下記のような話も、中印関係の緊張を反映したものでしょう。

****中国大使館がインド政府に苦言、企業への頻繁な調査で信頼低下****
在インドの中国大使館は、インド当局による中国企業の調査が相次いでおり、インドに投資する外国企業の間で信頼が低下しているとの認識を示した。

両国は2020年に国境付近の係争地で軍が衝突して以降、政治的な緊張が高まっている。インド政府は安全保障上の懸念から300以上の中国製アプリを禁止。中国の投資に対する規制を強化している。

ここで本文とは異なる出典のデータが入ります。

import Mathlib
import HarnessLib
import Summits.HubbardSuperconductivity.HubbardSuperconductivity.Theses.KLProgramme
import Summits.HubbardSuperconductivity.HubbardSuperconductivity.Theorems.KLProgrammeKLRegimeCountertermOneVolumeMs

/-!
# Route `KLProgramme` — crux `KLRegimeCountertermV11` (stmt-HubbardSuperconductivity-19825, gen-3 K3 resplit on `klPredsV11`) — CLOSED

The COUNTERTERM child `CountertermP2 klPredsV11 klWindowC` of crux K3 `KLRegimeTwoPointLimit`: ONE admissible frame `K`, chosen before the
volume, renormalised (`RenormalisedAtF`, quadratic tolerance) at every scale and every large volume.  Composition of record (skeleton BC3,
k3c5-p1 g2): the volume transfer by (E3f) (`KLRegimeSplit.countertermP2_klPredsV11_of_ms`, `…CountertermV11Volume`) applied to the one-volume
construction `KLRegimeSplit.CtOneVolumeMsV11 G P Q`, which is PROVED for all well-formed constants by the wholesale continuation
(`KLRegimeSplit.ctOneVolumeMsV11_holds`, `…CountertermOneVolumeMs`: one Picard step per scale on FrameOK's tube — self-map by (E3a-MS) Δ20,
contraction by (E3c), reading by (E3g) Δ18 + the off-lattice wiggle; seats hubbard-kl-k3c3-p2 / -p1 / -p3, p1b, p2, k3c5-p1).  The registered
stub `stub_ct_oneVolume` is `ctOneVolumeMsV11_holds` (same signature; cited, not restated).  Proof only.
-/

noncomputable section

namespace Summit.HubbardSuperconductivity.HubbardSuperconductivity.Theorems.KLRegimeCounterterm

set_option linter.dupNamespace false -- summit = problem name (single-conjunct summit), D-0017

open Summit.HubbardSuperconductivity.HubbardSuperconductivity.Theorems.KLRegimeSplit

/-- **The counterterm child of the gen-3 K3 resplit, BY NAME**: `KLRegimeCountertermV11` (`= CountertermP2 klPredsV11 klWindowC`), from the
proved one-volume construction (`ctOneVolumeMsV11_holds` = the registered stub `stub_ct_oneVolume`) and the proved volume transfer. -/
theorem KLRegimeCountertermV11_of :
    Summit.HubbardSuperconductivity.HubbardSuperconductivity.Theses.KLProgramme.KLRegimeCountertermV11 :=
  countertermP2_klPredsV11_of_ms ctOneVolumeMsV11_holds

end Summit.HubbardSuperconductivity.HubbardSuperconductivity.Theorems.KLRegimeCounterterm

end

インド政府の金融犯罪対策機関である執行局(ED)は5日、中国のBBKエレクトロニクス(広東歩歩高電子工業)傘下のスマートフォンメーカー、ビーボの複数の事務所と関連団体を捜索した。地元メディアによると、捜索は資金洗浄疑惑を巡る調査の一環という。

中国大使館は声明で「(こうした頻繁な調査は)インドのビジネス環境の改善を妨げ、中国企業など外国の事業体がインドで投資や業務を行う際の信頼と意欲が低下する」と表明。ビーボの調査状況を注視しているとした。
インド政府のコメントは取れていない。【7月7日 ロイター】
******************

【衝突から2年 今も両国は係争地に計10万人前後の部隊を配置】
でもって、中印関係緊張の舞台となっている国境紛争。2020年6月15日から両国の部隊が衝突し、45年ぶりに死者が出てから2年が経過しましたが、緊張が続いています。

****中国が係争地に橋、インドもインフラ整備 衝突から2年****
インド北部と中国西部が接する係争地で、中国が実効支配線を横切るパンゴン湖で大きな橋を建設していると、インドメディアが報じた。

1月に現地で確認された巨大な橋に次ぐ2本目となる。いずれも戦車の走行が可能な大きさだ。2020年6月15日から両国の部隊が衝突し、45年ぶりに死者が出てから2年。係争地では再び、緊張が高まっている。

報道によると、中国が建設した1本目の橋は全長400メートル。幅は8メートルとの情報がある。インド外務省は2本目の橋について「建設地点は中国が違法に占拠している地域にあり、決して容認できない」と強く非難した。

係争地ではインドも軍用車両の走行が可能な道路などの建設を進めてきた。中国の橋建設に対抗し、今後も係争地でインフラを整備する構えだ。

インドと中国は駐留部隊の司令官レベルで協議を重ねてきたが、緊張が緩む気配はない。インドのジャイシャンカル外相は「中国との関係は正常でない」と指摘する。

インドと中国の国境は約3000キロメートルが未確定だ。両国の部隊は20年5月からインド北部のラダック地方でにらみ合い、同年6月の衝突で多数が死傷した。両国は係争地に計10万人前後の部隊を配置している。【6月18日 日経】
*******************

ウクライナにロシアが投入した兵員が15万人規模と言われていますので、“両国は係争地に計10万人前後の部隊を配置している”という現状は「正常でない」ものでしょう。(2020年の衝突時にはインドは25万人の兵士を現地に送ったようです)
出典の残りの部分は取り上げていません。